● **Description of the task**
Once you find the line with "(b.2 : ℕ) * Λ = 1)" in the entries below, return exactly every line from it through the line with "have kF := isoPool_shared_unlock".

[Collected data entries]
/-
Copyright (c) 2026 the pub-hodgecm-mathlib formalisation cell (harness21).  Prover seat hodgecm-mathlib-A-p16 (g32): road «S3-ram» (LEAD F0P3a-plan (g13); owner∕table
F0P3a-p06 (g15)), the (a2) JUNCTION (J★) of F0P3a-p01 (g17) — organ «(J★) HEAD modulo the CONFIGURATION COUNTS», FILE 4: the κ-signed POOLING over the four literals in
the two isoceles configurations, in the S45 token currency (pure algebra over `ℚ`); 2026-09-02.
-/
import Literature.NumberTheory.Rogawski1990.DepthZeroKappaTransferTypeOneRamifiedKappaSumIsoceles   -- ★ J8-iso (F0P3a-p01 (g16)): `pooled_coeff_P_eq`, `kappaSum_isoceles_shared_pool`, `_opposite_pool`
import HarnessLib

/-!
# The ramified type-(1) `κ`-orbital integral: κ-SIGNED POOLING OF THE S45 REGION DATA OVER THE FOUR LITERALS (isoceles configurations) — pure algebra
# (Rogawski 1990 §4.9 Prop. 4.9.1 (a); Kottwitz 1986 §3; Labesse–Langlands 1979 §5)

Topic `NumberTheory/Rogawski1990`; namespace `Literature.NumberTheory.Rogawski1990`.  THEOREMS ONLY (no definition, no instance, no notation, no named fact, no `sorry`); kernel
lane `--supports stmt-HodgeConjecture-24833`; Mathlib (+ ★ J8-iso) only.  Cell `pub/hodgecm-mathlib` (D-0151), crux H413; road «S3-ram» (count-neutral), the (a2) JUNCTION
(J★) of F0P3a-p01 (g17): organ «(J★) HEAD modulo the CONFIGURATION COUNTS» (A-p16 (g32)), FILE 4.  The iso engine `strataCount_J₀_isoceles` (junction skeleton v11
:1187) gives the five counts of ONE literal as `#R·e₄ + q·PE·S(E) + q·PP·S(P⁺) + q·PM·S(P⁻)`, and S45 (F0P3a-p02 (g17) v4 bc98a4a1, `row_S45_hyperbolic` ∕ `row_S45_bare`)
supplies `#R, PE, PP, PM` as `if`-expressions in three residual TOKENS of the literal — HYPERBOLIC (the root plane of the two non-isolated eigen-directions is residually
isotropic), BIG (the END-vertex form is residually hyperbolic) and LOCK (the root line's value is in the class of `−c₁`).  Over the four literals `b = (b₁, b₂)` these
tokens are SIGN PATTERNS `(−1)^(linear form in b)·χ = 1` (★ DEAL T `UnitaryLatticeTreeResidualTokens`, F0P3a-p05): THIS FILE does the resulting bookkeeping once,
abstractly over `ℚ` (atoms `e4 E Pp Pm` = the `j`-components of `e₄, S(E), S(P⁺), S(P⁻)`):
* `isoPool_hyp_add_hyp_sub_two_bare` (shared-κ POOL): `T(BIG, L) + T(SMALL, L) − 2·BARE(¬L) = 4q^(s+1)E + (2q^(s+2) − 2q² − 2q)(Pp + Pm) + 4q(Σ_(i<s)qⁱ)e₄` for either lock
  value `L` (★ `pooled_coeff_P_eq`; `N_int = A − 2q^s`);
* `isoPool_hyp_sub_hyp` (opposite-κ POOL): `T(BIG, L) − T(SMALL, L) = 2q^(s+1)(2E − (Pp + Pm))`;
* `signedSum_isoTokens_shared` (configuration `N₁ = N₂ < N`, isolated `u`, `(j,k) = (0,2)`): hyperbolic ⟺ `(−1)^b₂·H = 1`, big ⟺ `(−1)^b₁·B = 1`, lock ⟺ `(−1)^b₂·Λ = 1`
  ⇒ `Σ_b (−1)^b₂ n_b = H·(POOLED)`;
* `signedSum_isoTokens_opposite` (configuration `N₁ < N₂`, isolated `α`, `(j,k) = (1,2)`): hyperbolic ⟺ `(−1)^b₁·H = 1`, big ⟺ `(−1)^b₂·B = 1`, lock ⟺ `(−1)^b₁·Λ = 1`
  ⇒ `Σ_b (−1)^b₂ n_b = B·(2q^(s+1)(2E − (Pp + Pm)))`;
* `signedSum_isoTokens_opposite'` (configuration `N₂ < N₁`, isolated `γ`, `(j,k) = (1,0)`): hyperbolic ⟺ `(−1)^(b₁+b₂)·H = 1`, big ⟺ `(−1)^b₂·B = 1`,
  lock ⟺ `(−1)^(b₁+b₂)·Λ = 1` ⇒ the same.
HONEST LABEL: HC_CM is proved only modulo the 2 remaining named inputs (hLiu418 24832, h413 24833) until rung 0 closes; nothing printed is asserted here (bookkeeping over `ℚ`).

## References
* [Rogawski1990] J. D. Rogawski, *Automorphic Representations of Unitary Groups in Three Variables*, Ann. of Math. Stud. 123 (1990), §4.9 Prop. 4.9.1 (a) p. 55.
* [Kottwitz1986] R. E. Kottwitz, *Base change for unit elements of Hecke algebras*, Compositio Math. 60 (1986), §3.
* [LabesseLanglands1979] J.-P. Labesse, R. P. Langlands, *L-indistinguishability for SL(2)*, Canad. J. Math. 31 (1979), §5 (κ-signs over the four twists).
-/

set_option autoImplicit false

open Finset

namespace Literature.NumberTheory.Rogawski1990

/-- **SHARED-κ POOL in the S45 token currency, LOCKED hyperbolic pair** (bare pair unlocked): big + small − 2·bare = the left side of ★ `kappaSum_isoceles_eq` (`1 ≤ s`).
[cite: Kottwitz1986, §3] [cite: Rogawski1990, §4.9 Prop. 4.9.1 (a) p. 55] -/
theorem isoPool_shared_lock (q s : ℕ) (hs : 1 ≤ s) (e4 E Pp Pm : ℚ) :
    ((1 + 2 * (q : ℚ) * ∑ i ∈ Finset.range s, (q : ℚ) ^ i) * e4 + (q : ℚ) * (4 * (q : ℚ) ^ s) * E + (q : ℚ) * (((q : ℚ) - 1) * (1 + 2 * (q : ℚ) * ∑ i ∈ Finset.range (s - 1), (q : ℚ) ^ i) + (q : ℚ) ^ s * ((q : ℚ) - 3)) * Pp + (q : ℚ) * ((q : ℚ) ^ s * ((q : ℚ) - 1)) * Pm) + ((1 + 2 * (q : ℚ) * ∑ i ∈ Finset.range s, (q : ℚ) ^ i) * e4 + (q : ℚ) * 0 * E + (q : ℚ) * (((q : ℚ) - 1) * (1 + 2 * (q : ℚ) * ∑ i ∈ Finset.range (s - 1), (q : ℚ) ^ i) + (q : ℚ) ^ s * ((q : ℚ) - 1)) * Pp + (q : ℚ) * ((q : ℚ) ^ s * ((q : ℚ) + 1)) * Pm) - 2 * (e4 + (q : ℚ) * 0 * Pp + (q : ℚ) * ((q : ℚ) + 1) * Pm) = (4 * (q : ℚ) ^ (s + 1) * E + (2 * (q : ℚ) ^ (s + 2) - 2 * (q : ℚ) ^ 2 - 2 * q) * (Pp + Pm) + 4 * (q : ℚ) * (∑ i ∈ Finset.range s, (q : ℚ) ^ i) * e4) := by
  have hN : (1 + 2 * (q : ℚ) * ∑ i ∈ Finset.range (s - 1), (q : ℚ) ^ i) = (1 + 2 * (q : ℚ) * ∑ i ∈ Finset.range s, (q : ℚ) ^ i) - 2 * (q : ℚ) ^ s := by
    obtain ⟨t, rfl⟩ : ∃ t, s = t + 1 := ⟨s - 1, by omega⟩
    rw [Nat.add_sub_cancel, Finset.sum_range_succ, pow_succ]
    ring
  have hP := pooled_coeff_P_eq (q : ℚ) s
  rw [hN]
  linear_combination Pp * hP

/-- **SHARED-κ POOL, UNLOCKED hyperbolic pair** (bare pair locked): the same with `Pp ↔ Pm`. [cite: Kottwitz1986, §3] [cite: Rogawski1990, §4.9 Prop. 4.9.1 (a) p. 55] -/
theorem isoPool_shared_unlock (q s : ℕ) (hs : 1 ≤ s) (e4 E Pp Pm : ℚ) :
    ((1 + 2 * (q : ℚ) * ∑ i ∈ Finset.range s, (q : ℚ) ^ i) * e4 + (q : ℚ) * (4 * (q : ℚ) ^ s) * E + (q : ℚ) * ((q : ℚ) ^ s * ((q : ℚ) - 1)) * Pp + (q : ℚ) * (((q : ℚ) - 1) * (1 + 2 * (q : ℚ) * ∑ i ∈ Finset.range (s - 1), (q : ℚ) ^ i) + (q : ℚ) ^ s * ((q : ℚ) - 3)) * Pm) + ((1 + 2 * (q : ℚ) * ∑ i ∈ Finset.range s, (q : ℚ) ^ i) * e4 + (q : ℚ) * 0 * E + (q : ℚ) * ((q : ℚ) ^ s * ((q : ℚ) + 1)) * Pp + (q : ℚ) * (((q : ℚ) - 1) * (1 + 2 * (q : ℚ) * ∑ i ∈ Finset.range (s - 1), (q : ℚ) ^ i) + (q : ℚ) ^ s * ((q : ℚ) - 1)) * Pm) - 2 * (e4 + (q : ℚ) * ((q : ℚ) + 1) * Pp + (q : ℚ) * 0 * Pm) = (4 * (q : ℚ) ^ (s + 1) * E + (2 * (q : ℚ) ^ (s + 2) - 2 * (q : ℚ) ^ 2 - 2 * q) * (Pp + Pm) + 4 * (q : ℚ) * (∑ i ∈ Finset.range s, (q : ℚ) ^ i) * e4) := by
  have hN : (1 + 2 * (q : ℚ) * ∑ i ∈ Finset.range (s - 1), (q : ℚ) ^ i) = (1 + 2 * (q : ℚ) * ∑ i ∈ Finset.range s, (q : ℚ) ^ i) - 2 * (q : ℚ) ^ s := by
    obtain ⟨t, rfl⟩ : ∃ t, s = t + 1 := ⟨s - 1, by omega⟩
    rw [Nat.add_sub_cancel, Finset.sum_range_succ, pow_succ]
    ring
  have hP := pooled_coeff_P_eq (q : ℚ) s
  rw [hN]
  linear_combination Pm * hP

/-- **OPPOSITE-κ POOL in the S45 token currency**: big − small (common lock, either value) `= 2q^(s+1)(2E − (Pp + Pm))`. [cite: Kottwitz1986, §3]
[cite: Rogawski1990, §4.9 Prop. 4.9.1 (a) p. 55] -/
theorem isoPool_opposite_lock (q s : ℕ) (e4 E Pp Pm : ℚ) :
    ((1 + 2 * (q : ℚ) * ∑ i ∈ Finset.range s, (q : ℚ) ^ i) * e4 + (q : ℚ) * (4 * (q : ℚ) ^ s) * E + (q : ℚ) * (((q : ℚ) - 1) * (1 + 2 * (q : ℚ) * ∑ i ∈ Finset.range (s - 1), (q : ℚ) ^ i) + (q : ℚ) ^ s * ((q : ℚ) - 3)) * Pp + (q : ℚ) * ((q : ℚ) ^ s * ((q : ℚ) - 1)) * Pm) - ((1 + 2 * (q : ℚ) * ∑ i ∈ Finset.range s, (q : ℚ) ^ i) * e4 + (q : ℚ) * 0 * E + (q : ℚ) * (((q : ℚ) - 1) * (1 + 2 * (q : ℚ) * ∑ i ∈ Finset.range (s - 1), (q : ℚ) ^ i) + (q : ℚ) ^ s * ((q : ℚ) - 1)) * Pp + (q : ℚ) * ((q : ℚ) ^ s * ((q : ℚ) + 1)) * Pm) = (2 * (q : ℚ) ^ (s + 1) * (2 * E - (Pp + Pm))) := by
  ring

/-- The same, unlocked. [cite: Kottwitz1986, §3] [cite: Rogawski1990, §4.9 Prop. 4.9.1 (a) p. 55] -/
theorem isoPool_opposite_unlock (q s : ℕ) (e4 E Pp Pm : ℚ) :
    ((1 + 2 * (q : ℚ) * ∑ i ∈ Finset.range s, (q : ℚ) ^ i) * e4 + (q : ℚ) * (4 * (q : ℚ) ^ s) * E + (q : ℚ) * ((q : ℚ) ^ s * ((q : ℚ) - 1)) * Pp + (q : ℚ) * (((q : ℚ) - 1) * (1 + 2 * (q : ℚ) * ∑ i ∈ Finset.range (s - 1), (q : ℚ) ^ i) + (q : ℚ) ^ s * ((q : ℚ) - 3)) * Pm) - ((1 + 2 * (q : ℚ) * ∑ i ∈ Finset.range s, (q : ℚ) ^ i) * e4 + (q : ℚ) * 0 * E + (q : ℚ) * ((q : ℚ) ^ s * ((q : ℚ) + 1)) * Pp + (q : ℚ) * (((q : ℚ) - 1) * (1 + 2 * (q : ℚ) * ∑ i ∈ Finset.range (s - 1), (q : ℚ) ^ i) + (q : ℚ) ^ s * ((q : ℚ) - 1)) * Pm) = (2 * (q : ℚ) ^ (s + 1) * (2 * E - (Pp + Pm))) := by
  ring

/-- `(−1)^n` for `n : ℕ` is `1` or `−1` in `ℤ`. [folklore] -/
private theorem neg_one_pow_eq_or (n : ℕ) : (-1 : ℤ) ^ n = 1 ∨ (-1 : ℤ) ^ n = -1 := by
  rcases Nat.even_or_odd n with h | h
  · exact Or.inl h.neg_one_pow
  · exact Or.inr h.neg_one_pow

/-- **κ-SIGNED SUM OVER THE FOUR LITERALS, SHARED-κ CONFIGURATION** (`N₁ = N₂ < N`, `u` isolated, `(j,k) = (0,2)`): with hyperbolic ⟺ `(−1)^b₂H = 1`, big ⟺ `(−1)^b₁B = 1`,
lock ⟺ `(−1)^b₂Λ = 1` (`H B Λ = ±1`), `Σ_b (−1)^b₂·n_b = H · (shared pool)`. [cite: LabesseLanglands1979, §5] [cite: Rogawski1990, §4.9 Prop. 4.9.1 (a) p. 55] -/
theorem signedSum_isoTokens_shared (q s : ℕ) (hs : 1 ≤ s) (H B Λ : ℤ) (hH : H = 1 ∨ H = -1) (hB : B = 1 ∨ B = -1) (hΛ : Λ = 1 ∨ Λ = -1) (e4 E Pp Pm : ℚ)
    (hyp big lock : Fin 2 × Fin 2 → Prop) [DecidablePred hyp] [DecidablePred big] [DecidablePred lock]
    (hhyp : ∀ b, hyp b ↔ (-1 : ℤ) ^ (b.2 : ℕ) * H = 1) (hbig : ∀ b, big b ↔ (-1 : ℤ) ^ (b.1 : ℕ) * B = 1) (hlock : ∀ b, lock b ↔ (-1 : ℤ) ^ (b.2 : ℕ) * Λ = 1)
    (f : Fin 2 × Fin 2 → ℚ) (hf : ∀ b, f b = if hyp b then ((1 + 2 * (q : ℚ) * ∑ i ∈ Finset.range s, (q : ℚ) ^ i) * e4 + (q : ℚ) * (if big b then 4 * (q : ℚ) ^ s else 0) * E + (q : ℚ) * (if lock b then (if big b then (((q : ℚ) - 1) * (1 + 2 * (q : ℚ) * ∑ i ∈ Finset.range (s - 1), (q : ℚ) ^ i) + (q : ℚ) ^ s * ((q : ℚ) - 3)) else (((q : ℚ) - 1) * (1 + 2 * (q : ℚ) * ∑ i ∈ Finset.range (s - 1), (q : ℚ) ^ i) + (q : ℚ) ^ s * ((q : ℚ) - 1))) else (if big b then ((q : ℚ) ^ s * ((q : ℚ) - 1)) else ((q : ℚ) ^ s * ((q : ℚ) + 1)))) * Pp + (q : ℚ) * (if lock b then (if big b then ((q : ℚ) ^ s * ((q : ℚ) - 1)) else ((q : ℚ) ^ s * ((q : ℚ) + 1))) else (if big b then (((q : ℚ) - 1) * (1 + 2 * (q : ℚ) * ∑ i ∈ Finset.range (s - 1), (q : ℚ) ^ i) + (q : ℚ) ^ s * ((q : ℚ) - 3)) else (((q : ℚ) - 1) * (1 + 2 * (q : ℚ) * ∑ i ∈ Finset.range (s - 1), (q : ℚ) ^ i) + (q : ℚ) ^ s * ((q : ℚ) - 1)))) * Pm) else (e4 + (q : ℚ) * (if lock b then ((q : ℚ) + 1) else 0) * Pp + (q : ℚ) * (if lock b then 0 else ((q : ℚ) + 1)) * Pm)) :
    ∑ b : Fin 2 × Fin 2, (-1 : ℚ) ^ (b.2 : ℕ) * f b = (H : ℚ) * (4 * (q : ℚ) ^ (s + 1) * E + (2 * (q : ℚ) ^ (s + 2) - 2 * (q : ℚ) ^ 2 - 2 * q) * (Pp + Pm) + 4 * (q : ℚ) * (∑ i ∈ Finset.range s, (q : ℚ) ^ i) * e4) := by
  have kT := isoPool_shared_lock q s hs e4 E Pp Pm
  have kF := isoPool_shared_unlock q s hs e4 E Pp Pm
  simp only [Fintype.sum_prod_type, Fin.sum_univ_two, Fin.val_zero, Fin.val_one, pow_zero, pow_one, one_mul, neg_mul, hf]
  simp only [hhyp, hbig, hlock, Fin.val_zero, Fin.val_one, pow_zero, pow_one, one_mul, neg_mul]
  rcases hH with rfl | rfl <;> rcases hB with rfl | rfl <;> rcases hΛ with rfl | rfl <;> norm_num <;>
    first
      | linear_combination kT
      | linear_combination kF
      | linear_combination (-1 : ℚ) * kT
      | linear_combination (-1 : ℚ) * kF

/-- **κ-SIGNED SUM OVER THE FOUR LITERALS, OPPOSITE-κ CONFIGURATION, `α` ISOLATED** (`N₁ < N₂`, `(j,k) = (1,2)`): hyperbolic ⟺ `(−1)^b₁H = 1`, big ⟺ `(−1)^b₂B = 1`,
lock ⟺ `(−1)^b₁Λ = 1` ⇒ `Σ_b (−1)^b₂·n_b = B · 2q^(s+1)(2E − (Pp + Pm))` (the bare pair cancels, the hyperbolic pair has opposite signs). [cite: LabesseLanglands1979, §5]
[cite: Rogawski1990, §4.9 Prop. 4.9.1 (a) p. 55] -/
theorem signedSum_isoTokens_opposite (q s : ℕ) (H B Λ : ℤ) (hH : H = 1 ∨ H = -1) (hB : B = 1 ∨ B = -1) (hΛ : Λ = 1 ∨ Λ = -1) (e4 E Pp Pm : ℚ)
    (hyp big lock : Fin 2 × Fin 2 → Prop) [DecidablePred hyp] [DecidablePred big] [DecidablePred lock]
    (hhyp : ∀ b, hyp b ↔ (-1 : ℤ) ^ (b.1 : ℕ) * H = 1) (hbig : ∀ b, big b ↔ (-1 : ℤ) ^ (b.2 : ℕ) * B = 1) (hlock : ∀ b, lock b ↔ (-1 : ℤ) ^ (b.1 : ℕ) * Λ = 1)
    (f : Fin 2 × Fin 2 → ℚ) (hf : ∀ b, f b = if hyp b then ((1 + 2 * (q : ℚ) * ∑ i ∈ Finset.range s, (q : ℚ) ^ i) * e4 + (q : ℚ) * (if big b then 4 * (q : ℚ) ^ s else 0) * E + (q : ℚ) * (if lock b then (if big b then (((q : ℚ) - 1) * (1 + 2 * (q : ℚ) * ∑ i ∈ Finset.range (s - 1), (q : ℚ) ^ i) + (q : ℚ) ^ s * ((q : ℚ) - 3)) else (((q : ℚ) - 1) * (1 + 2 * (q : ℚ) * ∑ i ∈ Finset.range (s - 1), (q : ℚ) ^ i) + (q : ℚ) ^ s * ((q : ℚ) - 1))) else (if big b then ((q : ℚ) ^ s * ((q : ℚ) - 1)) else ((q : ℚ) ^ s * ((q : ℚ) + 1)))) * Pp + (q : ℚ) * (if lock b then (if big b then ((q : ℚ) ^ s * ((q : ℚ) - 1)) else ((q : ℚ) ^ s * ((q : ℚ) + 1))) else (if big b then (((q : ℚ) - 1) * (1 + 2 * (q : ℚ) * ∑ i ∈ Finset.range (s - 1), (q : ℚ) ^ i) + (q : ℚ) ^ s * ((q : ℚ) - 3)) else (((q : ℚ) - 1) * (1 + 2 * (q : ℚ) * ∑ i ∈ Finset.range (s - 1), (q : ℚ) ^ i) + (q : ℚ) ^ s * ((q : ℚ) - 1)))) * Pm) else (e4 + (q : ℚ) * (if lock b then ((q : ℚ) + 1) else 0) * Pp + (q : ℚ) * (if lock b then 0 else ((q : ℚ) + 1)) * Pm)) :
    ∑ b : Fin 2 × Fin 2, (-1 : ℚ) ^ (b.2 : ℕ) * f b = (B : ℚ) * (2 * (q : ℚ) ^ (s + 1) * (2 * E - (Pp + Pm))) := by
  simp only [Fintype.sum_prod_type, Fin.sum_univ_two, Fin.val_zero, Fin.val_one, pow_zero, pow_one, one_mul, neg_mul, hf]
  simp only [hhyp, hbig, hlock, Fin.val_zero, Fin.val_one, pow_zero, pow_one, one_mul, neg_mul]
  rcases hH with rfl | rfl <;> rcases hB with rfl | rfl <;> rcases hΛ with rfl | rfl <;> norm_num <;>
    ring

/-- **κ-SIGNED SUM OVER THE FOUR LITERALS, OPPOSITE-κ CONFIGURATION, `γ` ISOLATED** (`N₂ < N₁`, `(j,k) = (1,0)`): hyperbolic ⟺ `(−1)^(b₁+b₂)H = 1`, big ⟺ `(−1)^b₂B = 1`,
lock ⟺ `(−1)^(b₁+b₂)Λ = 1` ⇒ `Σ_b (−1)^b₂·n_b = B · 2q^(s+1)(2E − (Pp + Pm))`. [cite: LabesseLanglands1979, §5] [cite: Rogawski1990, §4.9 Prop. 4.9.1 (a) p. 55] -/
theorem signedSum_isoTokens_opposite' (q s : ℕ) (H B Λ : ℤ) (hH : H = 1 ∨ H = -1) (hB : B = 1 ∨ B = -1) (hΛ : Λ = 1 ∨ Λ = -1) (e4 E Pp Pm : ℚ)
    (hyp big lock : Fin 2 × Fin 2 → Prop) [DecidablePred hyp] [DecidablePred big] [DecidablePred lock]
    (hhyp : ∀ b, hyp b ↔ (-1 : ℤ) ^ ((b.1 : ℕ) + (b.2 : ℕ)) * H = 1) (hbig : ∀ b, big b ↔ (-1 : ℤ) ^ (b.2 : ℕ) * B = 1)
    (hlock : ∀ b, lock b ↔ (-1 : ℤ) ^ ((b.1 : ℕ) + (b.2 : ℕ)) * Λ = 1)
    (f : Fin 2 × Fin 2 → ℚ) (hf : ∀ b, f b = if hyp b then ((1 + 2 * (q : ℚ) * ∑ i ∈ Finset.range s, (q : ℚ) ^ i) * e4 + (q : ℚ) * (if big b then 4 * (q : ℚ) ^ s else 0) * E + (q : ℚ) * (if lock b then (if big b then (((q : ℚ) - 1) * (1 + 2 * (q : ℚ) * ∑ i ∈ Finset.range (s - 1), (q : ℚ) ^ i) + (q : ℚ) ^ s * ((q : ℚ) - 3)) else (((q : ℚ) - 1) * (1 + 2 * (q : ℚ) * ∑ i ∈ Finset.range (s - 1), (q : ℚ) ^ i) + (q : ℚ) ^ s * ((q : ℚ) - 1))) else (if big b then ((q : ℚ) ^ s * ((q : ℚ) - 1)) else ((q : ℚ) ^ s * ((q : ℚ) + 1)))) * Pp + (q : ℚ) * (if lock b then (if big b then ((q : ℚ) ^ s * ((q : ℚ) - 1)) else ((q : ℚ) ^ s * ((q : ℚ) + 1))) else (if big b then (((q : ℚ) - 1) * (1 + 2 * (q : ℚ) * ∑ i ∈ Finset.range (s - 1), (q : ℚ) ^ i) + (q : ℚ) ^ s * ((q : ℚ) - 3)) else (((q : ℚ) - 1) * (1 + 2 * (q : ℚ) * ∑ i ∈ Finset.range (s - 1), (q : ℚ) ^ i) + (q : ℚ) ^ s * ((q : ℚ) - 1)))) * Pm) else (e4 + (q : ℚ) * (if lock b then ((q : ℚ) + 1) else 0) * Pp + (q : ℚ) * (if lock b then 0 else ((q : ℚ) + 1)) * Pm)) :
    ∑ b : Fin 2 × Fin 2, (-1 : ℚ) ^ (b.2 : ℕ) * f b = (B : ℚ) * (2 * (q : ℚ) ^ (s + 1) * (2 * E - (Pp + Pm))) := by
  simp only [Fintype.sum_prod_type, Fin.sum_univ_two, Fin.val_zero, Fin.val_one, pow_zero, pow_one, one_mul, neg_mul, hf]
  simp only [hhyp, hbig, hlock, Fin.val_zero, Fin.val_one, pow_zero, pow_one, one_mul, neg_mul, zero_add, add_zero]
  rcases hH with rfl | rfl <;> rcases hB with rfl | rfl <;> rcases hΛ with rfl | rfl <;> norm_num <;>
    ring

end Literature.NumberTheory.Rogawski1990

---

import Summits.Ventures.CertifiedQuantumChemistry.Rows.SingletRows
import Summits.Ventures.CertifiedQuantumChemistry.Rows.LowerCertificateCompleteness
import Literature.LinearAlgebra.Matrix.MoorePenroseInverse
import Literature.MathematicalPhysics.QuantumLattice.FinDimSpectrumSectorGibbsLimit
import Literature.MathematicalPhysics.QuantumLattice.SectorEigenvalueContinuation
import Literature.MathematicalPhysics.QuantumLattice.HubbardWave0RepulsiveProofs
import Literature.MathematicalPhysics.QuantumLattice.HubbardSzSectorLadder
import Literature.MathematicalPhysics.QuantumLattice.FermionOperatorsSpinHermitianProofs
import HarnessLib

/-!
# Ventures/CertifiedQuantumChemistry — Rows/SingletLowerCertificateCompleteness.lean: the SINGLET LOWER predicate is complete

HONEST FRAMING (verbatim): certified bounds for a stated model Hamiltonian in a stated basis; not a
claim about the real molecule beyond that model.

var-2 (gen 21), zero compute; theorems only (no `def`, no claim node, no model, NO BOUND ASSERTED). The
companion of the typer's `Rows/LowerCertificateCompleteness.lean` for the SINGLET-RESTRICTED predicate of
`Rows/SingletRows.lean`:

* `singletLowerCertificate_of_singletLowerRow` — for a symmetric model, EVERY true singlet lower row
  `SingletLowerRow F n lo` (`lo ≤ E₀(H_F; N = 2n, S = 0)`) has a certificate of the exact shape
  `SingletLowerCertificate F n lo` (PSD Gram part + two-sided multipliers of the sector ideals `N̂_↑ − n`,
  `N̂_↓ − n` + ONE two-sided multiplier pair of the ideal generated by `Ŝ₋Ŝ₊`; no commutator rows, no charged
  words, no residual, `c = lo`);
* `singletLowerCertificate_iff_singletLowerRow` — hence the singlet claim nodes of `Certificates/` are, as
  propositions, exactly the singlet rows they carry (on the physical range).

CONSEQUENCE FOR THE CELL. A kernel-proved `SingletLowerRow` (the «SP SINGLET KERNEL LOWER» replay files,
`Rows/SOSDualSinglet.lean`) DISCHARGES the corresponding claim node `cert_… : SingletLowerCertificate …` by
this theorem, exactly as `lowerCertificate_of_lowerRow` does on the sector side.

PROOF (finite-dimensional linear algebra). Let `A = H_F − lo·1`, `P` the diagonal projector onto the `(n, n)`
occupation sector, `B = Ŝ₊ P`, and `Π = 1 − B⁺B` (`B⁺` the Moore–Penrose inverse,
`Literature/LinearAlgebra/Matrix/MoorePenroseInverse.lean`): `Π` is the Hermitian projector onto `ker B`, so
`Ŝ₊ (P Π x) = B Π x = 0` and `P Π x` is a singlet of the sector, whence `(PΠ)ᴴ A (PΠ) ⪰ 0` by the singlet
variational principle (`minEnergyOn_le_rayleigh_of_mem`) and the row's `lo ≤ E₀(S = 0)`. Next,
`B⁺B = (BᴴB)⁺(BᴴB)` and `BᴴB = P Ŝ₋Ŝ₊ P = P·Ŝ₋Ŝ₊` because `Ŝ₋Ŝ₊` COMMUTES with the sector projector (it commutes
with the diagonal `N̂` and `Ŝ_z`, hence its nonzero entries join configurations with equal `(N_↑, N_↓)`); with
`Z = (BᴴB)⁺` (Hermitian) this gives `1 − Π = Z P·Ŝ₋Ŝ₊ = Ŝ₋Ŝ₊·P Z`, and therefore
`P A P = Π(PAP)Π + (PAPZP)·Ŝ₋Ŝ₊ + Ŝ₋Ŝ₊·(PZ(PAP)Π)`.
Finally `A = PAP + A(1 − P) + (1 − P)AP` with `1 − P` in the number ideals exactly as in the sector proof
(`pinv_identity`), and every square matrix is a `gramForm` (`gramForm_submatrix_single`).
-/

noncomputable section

● **Response area**
    (hhyp : ∀ b, hyp b ↔ (-1 : ℤ) ^ (b.2 : ℕ) * H = 1) (hbig : ∀ b, big b ↔ (-1 : ℤ) ^ (b.1 : ℕ) * B = 1) (hlock : ∀ b, lock b ↔ (-1 : ℤ) ^ (b.2 : ℕ) * Λ = 1)
    (f : Fin 2 × Fin 2 → ℚ) (hf : ∀ b, f b = if hyp b then ((1 + 2 * (q : ℚ) * ∑ i ∈ Finset.range s, (q : ℚ) ^ i) * e4 + (q : ℚ) * (if big b then 4 * (q : ℚ) ^ s else 0) * E + (q : ℚ) * (if lock b then (if big b then (((q : ℚ) - 1) * (1 + 2 * (q : ℚ) * ∑ i ∈ Finset.range (s - 1), (q : ℚ) ^ i) + (q : ℚ) ^ s * ((q : ℚ) - 3)) else (((q : ℚ) - 1) * (1 + 2 * (q : ℚ) * ∑ i ∈ Finset.range (s - 1), (q : ℚ) ^ i) + (q : ℚ) ^ s * ((q : ℚ) - 1))) else (if big b then ((q : ℚ) ^ s * ((q : ℚ) - 1)) else ((q : ℚ) ^ s * ((q : ℚ) + 1)))) * Pp + (q : ℚ) * (if lock b then (if big b then ((q : ℚ) ^ s * ((q : ℚ) - 1)) else ((q : ℚ) ^ s * ((q : ℚ) + 1))) else (if big b then (((q : ℚ) - 1) * (1 + 2 * (q : ℚ) * ∑ i ∈ Finset.range (s - 1), (q : ℚ) ^ i) + (q : ℚ) ^ s * ((q : ℚ) - 3)) else (((q : ℚ) - 1) * (1 + 2 * (q : ℚ) * ∑ i ∈ Finset.range (s - 1), (q : ℚ) ^ i) + (q : ℚ) ^ s * ((q : ℚ) - 1)))) * Pm) else (e4 + (q : ℚ) * (if lock b then ((q : ℚ) + 1) else 0) * Pp + (q : ℚ) * (if lock b then 0 else ((q : ℚ) + 1)) * Pm)) :
    ∑ b : Fin 2 × Fin 2, (-1 : ℚ) ^ (b.2 : ℕ) * f b = (H : ℚ) * (4 * (q : ℚ) ^ (s + 1) * E + (2 * (q : ℚ) ^ (s + 2) - 2 * (q : ℚ) ^ 2 - 2 * q) * (Pp + Pm) + 4 * (q : ℚ) * (∑ i ∈ Finset.range s, (q : ℚ) ^ i) * e4) := by
  have kT := isoPool_shared_lock q s hs e4 E Pp Pm
  have kF := isoPool_shared_unlock q s hs e4 E Pp Pm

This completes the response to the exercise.